[Opening RECORDS FOR THE EXERCISE section]

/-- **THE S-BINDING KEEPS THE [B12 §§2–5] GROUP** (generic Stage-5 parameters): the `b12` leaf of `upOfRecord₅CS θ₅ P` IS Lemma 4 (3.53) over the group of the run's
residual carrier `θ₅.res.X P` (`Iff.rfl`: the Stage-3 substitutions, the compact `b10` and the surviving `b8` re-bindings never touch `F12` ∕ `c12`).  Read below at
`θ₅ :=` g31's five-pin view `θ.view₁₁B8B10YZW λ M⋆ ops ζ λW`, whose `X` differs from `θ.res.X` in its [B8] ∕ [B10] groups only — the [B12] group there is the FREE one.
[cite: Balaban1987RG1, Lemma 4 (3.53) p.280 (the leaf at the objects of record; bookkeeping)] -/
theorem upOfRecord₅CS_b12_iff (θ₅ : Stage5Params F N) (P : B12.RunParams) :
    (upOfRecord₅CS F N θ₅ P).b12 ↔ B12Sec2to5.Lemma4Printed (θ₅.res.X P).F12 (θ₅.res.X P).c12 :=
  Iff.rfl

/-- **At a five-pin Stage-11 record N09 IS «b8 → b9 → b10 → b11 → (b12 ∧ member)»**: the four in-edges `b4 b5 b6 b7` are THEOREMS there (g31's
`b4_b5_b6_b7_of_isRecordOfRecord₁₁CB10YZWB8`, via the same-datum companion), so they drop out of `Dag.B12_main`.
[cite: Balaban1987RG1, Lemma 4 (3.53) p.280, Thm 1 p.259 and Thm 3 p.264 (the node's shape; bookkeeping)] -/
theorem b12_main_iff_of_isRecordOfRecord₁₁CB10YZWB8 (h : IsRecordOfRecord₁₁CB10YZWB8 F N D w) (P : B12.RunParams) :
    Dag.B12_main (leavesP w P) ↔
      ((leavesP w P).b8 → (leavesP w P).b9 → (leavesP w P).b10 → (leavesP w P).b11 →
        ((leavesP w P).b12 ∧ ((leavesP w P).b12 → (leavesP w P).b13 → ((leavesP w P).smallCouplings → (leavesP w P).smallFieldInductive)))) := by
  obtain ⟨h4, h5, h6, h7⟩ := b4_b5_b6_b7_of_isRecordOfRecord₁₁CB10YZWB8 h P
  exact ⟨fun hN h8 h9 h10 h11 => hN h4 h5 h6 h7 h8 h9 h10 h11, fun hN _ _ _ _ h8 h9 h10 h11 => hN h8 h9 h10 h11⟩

[Closing RECORDS FOR THE EXERCISE section]
[Opening RECORDS FOR THE EXERCISE section]

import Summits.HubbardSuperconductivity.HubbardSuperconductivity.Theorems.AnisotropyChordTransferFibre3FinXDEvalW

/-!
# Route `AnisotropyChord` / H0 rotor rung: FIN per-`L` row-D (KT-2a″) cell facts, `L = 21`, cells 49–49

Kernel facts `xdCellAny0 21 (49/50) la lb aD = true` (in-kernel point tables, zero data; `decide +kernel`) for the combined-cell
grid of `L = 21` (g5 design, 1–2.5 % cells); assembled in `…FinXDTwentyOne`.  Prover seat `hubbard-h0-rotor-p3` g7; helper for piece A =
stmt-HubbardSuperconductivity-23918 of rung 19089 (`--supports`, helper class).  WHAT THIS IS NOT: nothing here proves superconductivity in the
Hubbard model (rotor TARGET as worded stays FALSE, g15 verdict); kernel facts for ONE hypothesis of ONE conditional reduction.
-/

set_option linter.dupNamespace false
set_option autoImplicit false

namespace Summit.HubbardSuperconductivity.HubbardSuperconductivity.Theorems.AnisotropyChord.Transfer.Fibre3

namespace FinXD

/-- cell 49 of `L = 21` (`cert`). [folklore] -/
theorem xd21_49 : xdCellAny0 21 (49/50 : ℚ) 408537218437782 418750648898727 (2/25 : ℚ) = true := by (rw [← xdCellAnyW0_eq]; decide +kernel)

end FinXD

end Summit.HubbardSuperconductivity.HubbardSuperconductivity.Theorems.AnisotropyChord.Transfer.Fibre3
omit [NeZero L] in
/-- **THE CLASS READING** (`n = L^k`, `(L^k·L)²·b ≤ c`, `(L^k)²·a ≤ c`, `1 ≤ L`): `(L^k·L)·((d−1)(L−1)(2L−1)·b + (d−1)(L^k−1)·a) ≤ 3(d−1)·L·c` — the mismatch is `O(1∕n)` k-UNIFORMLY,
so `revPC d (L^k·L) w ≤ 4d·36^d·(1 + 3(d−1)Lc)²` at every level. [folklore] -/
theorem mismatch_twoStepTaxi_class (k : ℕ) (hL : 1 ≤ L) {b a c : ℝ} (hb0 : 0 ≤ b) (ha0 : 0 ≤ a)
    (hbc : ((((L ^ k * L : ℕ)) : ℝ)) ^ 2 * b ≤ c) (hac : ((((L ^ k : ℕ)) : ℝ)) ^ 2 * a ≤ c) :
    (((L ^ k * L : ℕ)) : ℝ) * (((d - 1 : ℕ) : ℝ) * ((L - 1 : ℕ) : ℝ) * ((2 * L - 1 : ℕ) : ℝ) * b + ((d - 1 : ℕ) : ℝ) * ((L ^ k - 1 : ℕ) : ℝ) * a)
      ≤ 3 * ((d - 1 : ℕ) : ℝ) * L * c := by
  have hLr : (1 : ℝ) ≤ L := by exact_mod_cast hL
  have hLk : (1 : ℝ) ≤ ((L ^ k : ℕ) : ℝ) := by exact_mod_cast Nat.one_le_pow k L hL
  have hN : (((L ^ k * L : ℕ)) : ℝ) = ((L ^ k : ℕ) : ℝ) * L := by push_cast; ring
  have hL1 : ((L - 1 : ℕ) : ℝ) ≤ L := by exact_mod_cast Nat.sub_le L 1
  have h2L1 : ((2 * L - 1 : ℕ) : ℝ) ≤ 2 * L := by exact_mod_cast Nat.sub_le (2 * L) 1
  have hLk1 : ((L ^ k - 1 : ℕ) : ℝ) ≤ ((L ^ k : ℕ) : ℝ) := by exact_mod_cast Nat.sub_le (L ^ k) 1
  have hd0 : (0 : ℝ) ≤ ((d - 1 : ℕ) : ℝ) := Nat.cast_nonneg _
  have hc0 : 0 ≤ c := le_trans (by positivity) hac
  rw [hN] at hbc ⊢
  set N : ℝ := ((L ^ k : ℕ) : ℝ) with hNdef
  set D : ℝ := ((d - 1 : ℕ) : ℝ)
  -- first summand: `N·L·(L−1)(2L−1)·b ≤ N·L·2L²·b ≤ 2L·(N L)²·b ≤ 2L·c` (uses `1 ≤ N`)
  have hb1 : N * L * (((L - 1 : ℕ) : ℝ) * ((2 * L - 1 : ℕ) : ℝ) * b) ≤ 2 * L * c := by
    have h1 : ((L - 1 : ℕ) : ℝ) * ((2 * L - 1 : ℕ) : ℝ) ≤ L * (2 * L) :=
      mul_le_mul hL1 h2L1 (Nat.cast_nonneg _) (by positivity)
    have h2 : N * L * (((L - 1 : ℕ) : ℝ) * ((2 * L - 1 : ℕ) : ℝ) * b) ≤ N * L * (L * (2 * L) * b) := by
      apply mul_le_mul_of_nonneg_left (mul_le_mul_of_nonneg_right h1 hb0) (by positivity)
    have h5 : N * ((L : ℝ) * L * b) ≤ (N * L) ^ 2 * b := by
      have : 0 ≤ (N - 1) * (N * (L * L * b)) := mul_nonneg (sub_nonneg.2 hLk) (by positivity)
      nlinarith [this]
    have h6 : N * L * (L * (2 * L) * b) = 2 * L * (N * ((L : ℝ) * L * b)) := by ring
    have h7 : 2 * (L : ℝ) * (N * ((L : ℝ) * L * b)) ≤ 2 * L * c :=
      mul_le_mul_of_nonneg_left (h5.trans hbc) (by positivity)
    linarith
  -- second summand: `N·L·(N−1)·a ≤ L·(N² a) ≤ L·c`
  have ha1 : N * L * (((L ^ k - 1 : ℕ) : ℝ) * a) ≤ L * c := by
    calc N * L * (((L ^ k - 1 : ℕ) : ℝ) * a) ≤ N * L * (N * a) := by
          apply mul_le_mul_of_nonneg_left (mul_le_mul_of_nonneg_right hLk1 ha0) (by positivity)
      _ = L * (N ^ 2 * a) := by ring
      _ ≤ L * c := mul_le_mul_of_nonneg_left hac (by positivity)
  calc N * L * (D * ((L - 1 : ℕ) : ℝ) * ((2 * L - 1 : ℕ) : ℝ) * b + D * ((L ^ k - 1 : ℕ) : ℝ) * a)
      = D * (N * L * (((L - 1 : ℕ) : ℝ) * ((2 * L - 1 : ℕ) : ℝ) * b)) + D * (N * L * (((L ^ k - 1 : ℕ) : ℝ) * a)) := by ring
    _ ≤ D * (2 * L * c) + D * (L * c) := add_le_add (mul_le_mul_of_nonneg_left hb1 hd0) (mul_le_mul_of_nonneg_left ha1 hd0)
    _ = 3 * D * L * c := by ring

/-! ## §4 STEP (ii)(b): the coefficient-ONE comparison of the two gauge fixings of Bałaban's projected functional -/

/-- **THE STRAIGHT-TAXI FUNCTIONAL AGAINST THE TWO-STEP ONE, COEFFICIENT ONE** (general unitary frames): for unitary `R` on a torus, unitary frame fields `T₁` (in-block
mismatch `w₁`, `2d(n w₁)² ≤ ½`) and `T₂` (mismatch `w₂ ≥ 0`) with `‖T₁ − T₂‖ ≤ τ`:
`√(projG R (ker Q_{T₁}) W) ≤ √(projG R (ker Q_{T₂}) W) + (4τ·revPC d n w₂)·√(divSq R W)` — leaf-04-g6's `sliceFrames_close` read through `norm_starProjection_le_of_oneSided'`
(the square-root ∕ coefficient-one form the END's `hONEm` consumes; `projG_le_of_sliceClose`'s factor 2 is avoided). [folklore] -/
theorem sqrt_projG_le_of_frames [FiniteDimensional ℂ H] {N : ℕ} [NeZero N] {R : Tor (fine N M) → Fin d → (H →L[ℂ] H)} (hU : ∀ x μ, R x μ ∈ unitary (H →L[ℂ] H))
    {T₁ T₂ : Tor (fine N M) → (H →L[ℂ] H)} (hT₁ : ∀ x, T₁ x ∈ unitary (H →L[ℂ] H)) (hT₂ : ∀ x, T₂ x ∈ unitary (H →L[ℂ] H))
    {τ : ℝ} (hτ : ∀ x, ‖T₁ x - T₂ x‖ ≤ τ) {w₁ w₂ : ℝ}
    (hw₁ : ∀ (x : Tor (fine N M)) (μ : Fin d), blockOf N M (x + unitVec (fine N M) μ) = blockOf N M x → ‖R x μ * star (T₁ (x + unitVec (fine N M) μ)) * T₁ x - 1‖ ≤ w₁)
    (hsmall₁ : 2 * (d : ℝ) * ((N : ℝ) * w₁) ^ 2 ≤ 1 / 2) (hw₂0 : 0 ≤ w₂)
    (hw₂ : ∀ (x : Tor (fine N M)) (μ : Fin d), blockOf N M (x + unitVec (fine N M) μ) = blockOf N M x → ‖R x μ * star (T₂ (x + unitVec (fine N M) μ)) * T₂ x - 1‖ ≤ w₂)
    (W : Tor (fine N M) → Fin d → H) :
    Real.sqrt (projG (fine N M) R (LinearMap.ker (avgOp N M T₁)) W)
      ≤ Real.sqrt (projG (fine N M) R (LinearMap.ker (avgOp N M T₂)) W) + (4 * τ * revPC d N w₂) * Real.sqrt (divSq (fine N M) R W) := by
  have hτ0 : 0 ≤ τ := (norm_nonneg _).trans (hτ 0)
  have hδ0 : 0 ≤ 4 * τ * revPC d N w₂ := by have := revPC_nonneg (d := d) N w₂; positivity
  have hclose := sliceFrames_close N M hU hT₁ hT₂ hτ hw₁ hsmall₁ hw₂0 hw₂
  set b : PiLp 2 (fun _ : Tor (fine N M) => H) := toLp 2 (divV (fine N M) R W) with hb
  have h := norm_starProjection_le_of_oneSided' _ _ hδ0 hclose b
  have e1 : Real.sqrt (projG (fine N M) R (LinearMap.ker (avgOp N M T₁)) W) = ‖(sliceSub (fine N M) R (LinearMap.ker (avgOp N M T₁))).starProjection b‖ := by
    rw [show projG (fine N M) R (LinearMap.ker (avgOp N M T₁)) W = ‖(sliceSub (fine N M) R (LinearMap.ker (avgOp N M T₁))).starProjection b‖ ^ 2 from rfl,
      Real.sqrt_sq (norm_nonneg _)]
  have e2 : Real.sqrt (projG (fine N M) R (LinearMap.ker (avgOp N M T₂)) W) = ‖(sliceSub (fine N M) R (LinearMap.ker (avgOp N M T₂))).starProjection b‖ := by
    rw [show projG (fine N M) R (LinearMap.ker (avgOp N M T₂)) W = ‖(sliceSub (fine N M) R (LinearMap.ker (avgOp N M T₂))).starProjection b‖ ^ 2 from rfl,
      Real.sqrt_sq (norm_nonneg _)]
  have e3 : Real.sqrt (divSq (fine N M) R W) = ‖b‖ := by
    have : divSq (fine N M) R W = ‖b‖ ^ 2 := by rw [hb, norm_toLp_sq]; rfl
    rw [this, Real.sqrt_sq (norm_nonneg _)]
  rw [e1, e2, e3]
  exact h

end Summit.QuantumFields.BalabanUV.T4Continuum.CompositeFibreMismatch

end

[Closing RECORDS FOR THE EXERCISE section]

Starting at the line that has "mul_le_mul_of_nonneg_left (h5.trans hbc)" in the records above, restate word for word every line until the one that has "a) := by ring", and include that one as well.

§ THE COMPLETED TASK
      mul_le_mul_of_nonneg_left (h5.trans hbc) (by positivity)
    linarith
  -- second summand: `N·L·(N−1)·a ≤ L·(N² a) ≤ L·c`
  have ha1 : N * L * (((L ^ k - 1 : ℕ) : ℝ) * a) ≤ L * c := by
    calc N * L * (((L ^ k - 1 : ℕ) : ℝ) * a) ≤ N * L * (N * a) := by
          apply mul_le_mul_of_nonneg_left (mul_le_mul_of_nonneg_right hLk1 ha0) (by positivity)
      _ = L * (N ^ 2 * a) := by ring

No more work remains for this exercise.